→ **EXERCISE GOAL**
What do the lines from the top of the data through the line with "# Literature fact" say? Quote them exactly and include both ends.

→ **Stored items**
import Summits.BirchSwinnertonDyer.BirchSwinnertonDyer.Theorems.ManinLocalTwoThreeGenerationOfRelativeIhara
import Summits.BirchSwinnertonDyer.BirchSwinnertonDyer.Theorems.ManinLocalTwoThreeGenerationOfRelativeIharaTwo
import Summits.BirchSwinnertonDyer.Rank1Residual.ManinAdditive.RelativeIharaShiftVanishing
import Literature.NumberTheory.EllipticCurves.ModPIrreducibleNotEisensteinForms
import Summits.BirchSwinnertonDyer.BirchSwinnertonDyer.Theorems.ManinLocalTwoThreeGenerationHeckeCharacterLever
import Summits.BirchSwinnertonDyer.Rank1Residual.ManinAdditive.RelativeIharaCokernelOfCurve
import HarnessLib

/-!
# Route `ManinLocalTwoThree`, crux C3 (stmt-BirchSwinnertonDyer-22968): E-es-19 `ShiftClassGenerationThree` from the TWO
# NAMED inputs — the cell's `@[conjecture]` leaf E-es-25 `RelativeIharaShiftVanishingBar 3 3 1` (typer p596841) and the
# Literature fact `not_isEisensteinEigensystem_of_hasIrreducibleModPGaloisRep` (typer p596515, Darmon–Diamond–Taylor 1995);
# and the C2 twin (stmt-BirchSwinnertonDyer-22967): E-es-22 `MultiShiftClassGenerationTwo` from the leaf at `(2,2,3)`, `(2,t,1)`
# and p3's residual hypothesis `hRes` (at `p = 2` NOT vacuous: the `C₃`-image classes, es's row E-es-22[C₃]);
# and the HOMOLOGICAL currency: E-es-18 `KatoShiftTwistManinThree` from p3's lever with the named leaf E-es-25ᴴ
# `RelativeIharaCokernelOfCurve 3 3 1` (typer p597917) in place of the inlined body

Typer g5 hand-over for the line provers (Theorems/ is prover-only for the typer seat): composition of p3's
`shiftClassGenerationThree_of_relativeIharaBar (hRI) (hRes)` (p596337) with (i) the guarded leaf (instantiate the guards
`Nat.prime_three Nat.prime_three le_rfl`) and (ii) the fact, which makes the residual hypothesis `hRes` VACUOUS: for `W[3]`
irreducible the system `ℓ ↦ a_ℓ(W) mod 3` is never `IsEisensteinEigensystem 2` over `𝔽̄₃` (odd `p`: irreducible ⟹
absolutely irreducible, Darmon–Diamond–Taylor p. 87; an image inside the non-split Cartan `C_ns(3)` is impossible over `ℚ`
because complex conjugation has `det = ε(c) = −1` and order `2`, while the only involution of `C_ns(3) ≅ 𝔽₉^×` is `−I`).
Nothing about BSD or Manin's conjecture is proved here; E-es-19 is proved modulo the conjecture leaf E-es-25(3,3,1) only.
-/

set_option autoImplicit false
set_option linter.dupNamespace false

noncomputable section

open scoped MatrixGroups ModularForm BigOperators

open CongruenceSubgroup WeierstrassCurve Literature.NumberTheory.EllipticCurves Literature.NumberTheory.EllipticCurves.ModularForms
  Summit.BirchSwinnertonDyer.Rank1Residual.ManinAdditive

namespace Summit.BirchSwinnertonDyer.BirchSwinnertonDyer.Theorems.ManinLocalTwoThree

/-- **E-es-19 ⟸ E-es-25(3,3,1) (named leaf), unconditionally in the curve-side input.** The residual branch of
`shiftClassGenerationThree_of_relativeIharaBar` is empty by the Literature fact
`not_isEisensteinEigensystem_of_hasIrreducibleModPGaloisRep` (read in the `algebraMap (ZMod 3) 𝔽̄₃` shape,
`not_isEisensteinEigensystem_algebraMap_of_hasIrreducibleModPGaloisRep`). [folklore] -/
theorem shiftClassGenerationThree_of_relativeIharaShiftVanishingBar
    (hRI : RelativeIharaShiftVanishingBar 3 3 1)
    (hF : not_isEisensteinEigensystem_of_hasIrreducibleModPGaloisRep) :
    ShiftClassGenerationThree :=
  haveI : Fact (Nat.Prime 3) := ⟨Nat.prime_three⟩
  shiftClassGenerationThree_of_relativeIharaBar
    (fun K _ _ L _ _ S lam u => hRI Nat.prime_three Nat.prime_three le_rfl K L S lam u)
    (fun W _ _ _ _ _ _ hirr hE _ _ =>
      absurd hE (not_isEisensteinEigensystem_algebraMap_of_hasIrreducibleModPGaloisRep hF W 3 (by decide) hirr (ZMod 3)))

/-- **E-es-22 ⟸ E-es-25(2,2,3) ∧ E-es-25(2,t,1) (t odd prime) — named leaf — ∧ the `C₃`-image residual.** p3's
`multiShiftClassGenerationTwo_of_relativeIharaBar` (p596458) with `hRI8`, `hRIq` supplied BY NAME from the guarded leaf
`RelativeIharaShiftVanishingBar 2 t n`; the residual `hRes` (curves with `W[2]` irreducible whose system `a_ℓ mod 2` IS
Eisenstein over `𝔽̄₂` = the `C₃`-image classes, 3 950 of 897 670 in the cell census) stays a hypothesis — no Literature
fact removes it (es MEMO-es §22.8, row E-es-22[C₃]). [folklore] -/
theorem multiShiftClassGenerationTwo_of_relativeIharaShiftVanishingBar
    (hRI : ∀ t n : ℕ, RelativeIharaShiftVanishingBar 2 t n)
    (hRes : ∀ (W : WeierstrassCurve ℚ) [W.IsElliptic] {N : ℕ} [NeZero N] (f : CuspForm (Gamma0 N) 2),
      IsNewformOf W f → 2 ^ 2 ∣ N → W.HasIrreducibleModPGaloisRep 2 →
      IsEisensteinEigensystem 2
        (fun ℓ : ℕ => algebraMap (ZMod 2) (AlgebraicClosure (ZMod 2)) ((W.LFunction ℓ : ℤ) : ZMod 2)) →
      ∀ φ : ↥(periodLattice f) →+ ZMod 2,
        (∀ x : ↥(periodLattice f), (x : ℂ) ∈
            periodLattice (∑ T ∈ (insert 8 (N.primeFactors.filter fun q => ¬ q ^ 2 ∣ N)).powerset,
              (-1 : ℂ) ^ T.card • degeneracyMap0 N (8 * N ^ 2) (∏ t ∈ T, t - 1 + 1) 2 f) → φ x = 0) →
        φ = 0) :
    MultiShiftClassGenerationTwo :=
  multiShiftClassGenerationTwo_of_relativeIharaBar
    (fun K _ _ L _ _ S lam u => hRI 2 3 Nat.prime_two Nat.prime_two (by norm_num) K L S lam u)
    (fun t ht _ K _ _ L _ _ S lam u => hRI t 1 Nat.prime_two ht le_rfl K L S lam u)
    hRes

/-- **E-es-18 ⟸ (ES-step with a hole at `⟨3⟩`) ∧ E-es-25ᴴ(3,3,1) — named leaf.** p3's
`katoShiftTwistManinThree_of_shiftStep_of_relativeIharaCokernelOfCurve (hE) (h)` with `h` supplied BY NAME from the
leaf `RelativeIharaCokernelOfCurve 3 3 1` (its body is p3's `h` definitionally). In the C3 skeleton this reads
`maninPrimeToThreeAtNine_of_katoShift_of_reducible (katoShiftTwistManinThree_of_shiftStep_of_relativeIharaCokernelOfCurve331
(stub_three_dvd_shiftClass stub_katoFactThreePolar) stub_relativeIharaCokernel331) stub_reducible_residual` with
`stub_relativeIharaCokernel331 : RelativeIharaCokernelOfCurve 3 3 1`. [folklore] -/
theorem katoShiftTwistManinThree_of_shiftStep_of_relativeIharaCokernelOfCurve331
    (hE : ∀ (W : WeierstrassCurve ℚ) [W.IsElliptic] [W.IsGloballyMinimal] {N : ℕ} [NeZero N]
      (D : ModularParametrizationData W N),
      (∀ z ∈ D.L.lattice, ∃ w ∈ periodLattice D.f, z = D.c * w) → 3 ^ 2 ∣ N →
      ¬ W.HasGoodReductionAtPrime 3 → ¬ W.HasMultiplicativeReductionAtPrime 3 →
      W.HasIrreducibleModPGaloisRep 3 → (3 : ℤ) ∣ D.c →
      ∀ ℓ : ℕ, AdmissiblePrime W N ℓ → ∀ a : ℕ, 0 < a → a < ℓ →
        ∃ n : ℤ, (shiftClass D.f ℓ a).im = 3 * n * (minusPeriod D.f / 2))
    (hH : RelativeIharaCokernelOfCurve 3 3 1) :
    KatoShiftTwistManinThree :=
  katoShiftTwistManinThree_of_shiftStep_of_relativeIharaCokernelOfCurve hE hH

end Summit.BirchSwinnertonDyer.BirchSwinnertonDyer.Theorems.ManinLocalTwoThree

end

→ **RESULT BELOW**
import Summits.BirchSwinnertonDyer.BirchSwinnertonDyer.Theorems.ManinLocalTwoThreeGenerationOfRelativeIhara
import Summits.BirchSwinnertonDyer.BirchSwinnertonDyer.Theorems.ManinLocalTwoThreeGenerationOfRelativeIharaTwo
import Summits.BirchSwinnertonDyer.Rank1Residual.ManinAdditive.RelativeIharaShiftVanishing
import Literature.NumberTheory.EllipticCurves.ModPIrreducibleNotEisensteinForms
import Summits.BirchSwinnertonDyer.BirchSwinnertonDyer.Theorems.ManinLocalTwoThreeGenerationHeckeCharacterLever
import Summits.BirchSwinnertonDyer.Rank1Residual.ManinAdditive.RelativeIharaCokernelOfCurve
import HarnessLib

/-!
# Route `ManinLocalTwoThree`, crux C3 (stmt-BirchSwinnertonDyer-22968): E-es-19 `ShiftClassGenerationThree` from the TWO
# NAMED inputs — the cell's `@[conjecture]` leaf E-es-25 `RelativeIharaShiftVanishingBar 3 3 1` (typer p596841) and the
# Literature fact `not_isEisensteinEigensystem_of_hasIrreducibleModPGaloisRep` (typer p596515, Darmon–Diamond–Taylor 1995);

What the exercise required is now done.